A new model for the description of the electron transport in the solid is proposed. Several important facts were included in this model. The origins and features of the spin proximity, spin injection and spin detection effects are described. An enhancement of spin detection and spin injection efficiencies in the vicinity of an interface are predicted. The physical mechanism of an enlargement of spin accumulation due to the conventional Hall effect is described.

The new facts and findings:

1. Delocalized electrons can either be of the running-wave type or the standing-wave type and electrons of different types contribute differently to the transport.

2. The direction of the electron spin may not be conserved after frequent electron scatterings as result.

(a) Transport of spin-polarized and spin-unpolarized electrons are different.

(b) Quantum states of different type ("spin" states of TIA assembly,"spin" states of TIA assembly and "full" states) contribute differently to the transport.

3. There are two types of current: the current of the running-wave electrons and the scattering current

(a) the current of the running-wave electrons dominates in the bulk of a metal and in a low-resistnce contact;

(b) the scattering current dominates in a high-resistnce contact;

(c) the Spin Hall effect is originated from a scattering current flowing across a drift current.

4. The Spin Proximity effect is described. The Spin Proximity effect states that the spin accumulation diffuse through a contact between a ferromagnetic metal and a non-magnetic metal (even without drift current).

5. The of the Spin Injection is described.
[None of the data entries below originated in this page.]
import Summits.ValiantsHypothesis.ValiantsHypothesis.Theses.SliceSignRank
import Summits.ValiantsHypothesis.ValiantsHypothesis.Theorems.SliceSignRankPositiveSliceNormalFormSplit

/-!
# Route SliceSignRank — crux `SrkNotQP` (stmt-ValiantsHypothesis-20857), line `forster_slice`:
# the crux from the factorial-power lower bound, without determinants or permanents

`SliceSignRankSrkNotQPForsterSliceEquiv[Polya]` shows that the registered stub `stub_forsterSlice` is
EQUIVALENT to the factorial-power lower bound

  `FPL : ∃ C, ∀ n ≥ 3, ∀ k W, (k-term real sign-representation of sgn on S_n) → n! ≤ k^C`

(`srk(n) ≥ (n!)^{1/C}`). This file records the direct bridge from that clean statement to the route
decls, so that a proof of `FPL` closes the crux with no detour through Forster twists:

* `qp_pow_lt_factorial` — quasi-polynomial versus factorial: for every `c, C` eventually
  `k ≤ 2^{(log₂ n + c)^c} ⇒ k^C < n!` (`(L+c)^c·C ≤ 2^L ≤ n` and `2ⁿ < n!`);
* `signRankSuperQP_of_factorialPowerLower : FPL → SignRankSuperQP` (a.e. form, sibling crux
  stmt-15118) and `srkNotQP_of_factorialPowerLower : FPL → SrkNotQP` (this crux, via the landed
  `srkNotQP_of_signRankSuperQP`).

HONEST CALIBRATION: `FPL` is conjecture-grade (it is the stub); nothing here proves it. Both cruxes
remain OPEN; `VP ≠ VNP` is untouched. `poly_le_two_pow_eventually` is the line skeleton's lemma
(planner, `Cruxes/SrkNotQP/Lines/forster_slice.lean`), copied so that Theorems do not import Cruxes.
-/

-- Sub = Summit layout duplicates the namespace component
set_option linter.dupNamespace false

namespace Summit.ValiantsHypothesis.ValiantsHypothesis.Theorems.SliceSignRank.SrkNotQP

open Finset

/-! ## §1 Quasi-polynomial versus factorial -/

/-- Polynomial versus exponential: `(L + c)^c · C ≤ 2^L` for all large `L`.
[folklore; verbatim the line skeleton's `poly_le_two_pow_eventually`] -/
theorem poly_le_two_pow_eventually' (c C : ℕ) :
    ∃ L₀ : ℕ, ∀ L : ℕ, L₀ ≤ L → (L + c) ^ c * C ≤ 2 ^ L := by
  have ht := tendsto_pow_const_div_const_pow_of_one_lt c (one_lt_two : (1 : ℝ) < 2)
  set ε : ℝ := ((2 : ℝ) ^ c * ((C : ℝ) + 1))⁻¹ with hε_def
  have hD : (0 : ℝ) < (2 : ℝ) ^ c * ((C : ℝ) + 1) := by positivity
  have hε : (0 : ℝ) < ε := inv_pos.mpr hD
  obtain ⟨L₁, hL₁⟩ := Filter.eventually_atTop.mp (ht.eventually_lt_const hε)
  refine ⟨max L₁ c, fun L hL => ?_⟩
  have hL1 : L₁ ≤ L := le_of_max_le_left hL
  have hLc : c ≤ L := le_of_max_le_right hL
  have h2L : (0 : ℝ) < (2 : ℝ) ^ L := by positivity
  have h : (L : ℝ) ^ c / 2 ^ L < ε := hL₁ L hL1
  rw [div_lt_iff₀ h2L] at h
  have h' : (L : ℝ) ^ c * ((2 : ℝ) ^ c * ((C : ℝ) + 1)) < (2 : ℝ) ^ L := by
    have := mul_lt_mul_of_pos_right h hD
    calc (L : ℝ) ^ c * ((2 : ℝ) ^ c * ((C : ℝ) + 1))
        < ε * 2 ^ L * ((2 : ℝ) ^ c * ((C : ℝ) + 1)) := this
      _ = (ε * ((2 : ℝ) ^ c * ((C : ℝ) + 1))) * 2 ^ L := by ring
      _ = 2 ^ L := by rw [hε_def, inv_mul_cancel₀ hD.ne', one_mul]
  have hnat : (((L + c) ^ c * C : ℕ) : ℝ) < ((2 ^ L : ℕ) : ℝ) := by
    push_cast
    have hLc' : (c : ℝ) ≤ L := by exact_mod_cast hLc
    calc ((L : ℝ) + c) ^ c * C ≤ ((L : ℝ) + L) ^ c * C := by gcongr
      _ = (L : ℝ) ^ c * ((2 : ℝ) ^ c * (C : ℝ)) := by ring
      _ ≤ (L : ℝ) ^ c * ((2 : ℝ) ^ c * ((C : ℝ) + 1)) := by gcongr; linarith
      _ < (2 : ℝ) ^ L := h'
  exact (by exact_mod_cast hnat : (L + c) ^ c * C < 2 ^ L).le

/-- `2ⁿ < n!` for `n ≥ 4`. [folklore] -/
theorem two_pow_lt_factorial (n : ℕ) (hn : 4 ≤ n) : 2 ^ n < n.factorial := by
  induction n, hn using Nat.le_induction with
  | base => decide
  | succ m hm ih =>
    rw [Nat.factorial_succ, pow_succ]
    calc 2 ^ m * 2 < m.factorial * 2 := Nat.mul_lt_mul_of_pos_right ih two_pos
      _ ≤ m.factorial * (m + 1) := Nat.mul_le_mul_left _ (by omega)
      _ = (m + 1) * m.factorial := Nat.mul_comm _ _

/-- **Quasi-polynomial versus factorial**: for every `c, C` there is `n₀ ≥ 4` such that
`k ≤ 2^{(log₂ n + c)^c}` implies `k^C < n!` for all `n ≥ n₀` (`k^C ≤ 2^{C (L+c)^c} ≤ 2^{2^L} ≤ 2ⁿ < n!`
with `L = log₂ n`). [folklore] -/
theorem qp_pow_lt_factorial (c C : ℕ) :
    ∃ n₀ : ℕ, 4 ≤ n₀ ∧ ∀ n : ℕ, n₀ ≤ n → ∀ k : ℕ, k ≤ 2 ^ ((Nat.log 2 n + c) ^ c) →
      k ^ C < n.factorial := by
  obtain ⟨L₀, hL₀⟩ := poly_le_two_pow_eventually' c C
  refine ⟨2 ^ max L₀ 2, ?_, fun n hn k hk => ?_⟩
  · calc 4 = 2 ^ 2 := by norm_num
      _ ≤ 2 ^ max L₀ 2 := Nat.pow_le_pow_right two_pos (le_max_right _ _)
  have hn0 : n ≠ 0 := by
    have : 0 < 2 ^ max L₀ 2 := pow_pos two_pos _
    omega
  set L := Nat.log 2 n with hL
  have hLge : max L₀ 2 ≤ L := Nat.le_log_of_pow_le one_lt_two hn
  have h2L : 2 ^ L ≤ n := Nat.pow_log_le_self 2 hn0
  have hA : (L + c) ^ c * C ≤ 2 ^ L := hL₀ L (le_of_max_le_left hLge)
  have h4 : 4 ≤ n := le_trans (by
    calc 4 = 2 ^ 2 := by norm_num
      _ ≤ 2 ^ max L₀ 2 := Nat.pow_le_pow_right two_pos (le_max_right _ _)) hn
  calc k ^ C ≤ (2 ^ ((L + c) ^ c)) ^ C := Nat.pow_le_pow_left hk C
    _ = 2 ^ ((L + c) ^ c * C) := (pow_mul 2 _ _).symm
    _ ≤ 2 ^ (2 ^ L) := Nat.pow_le_pow_right two_pos hA
    _ ≤ 2 ^ n := Nat.pow_le_pow_right two_pos h2L
    _ < n.factorial := two_pow_lt_factorial n h4

/-! ## §2 The cruxes from the factorial-power lower bound -/

/-- **`srk(n) ≥ (n!)^{1/C}` implies the sibling crux `SignRankSuperQP`** (a.e. super-quasi-polynomial
sign-rank hardness of `sgn`): for `n ≥ max(n₀, 3)` and `k ≤ 2^{(log₂ n + c)^c}` a representation
would give `n! ≤ k^C < n!`. The hypothesis is the factorial-power form of `stub_forsterSlice`
(equivalent to it by `forsterSlice_iff_factorialPowerLower'`); it is OPEN. [this file] -/
theorem signRankSuperQP_of_factorialPowerLower
    (hL : ∃ C : ℕ, ∀ (n k : ℕ) (W : Fin k → Matrix (Fin n) (Fin n) ℝ), 3 ≤ n →
      (∀ σ : Equiv.Perm (Fin n), 0 < ((Equiv.Perm.sign σ : ℤ) : ℝ) * ∑ t, ∏ i, W t (σ i) i) →
      n.factorial ≤ k ^ C) :
    Theses.SliceSignRank.SignRankSuperQP := by
  unfold Theses.SliceSignRank.SignRankSuperQP
  obtain ⟨C, hC⟩ := hL
  intro c
  obtain ⟨n₀, hn₀4, hn₀⟩ := qp_pow_lt_factorial c C
  refine ⟨max n₀ 3, fun n hn k hk hrep => ?_⟩
  obtain ⟨W, hW⟩ := hrep
  have h1 : n.factorial ≤ k ^ C := hC n k W (le_of_max_le_right hn) hW
  have h2 : k ^ C < n.factorial := hn₀ n (le_of_max_le_left hn) k hk
  omega

/-- **`srk(n) ≥ (n!)^{1/C}` implies the crux `SrkNotQP`** (stmt-ValiantsHypothesis-20857), through
the sibling `SignRankSuperQP` and the landed `srkNotQP_of_signRankSuperQP`. Conditional on the OPEN
factorial-power bound (⟺ `stub_forsterSlice`). [this file] -/
theorem srkNotQP_of_factorialPowerLower
    (hL : ∃ C : ℕ, ∀ (n k : ℕ) (W : Fin k → Matrix (Fin n) (Fin n) ℝ), 3 ≤ n →
      (∀ σ : Equiv.Perm (Fin n), 0 < ((Equiv.Perm.sign σ : ℤ) : ℝ) * ∑ t, ∏ i, W t (σ i) i) →
      n.factorial ≤ k ^ C) :
    Theses.SliceSignRank.SrkNotQP :=
  SliceSignRankPositiveSliceNormalFormSplit.srkNotQP_of_signRankSuperQP
    (signRankSuperQP_of_factorialPowerLower hL)

end Summit.ValiantsHypothesis.ValiantsHypothesis.Theorems.SliceSignRank.SrkNotQP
It is understood that the drift current, which flows through a contact,only modifies the distribution of the spin accumulation across the contact. The Spin Injection is less efficient for the transport of the spin accumulation than the Spin Proximity effect. Often it requires a large drift current in order modify the distribution of the spin accumulation in the vicinity of a contact, which is established due to the Spin Proximity effect. It is reason why often it is difficult to detect spin injection.

6. The reason why the spin polarization of the drift current in a metal is significantly smaller than the spin polarization of the electron gas is understood. It is because holes and electrons transport the spin in the opposite directions. This is the reason why the efficiency of the spin injection from/in a metal is low. In a non-degenerate semiconductor the spin polarization of the drift current equals to the spin polarization of the electron gas.

7. The physical mechanism of the spin detection is understood. The spin detection voltage is induced by a charge accumulation. The charge is accumulated along the spin diffusion because of unbalance of the currents of spin-polarized and spin -unpolarized electrons flowing in the opposite directions.

8. The spin detection effect is neglegible in the bulk of a metal or a semiconductor. It becomes substantial in the vicinity of the interface and in the bulk of a metal with defects.

9. The spin and charge transport is described by 4 conductivities: the charge conductivity, injection conductivity , detection conductivity and the spin-difusion conductivity. All conductivities can be calculated from the Boltzmann transport equations.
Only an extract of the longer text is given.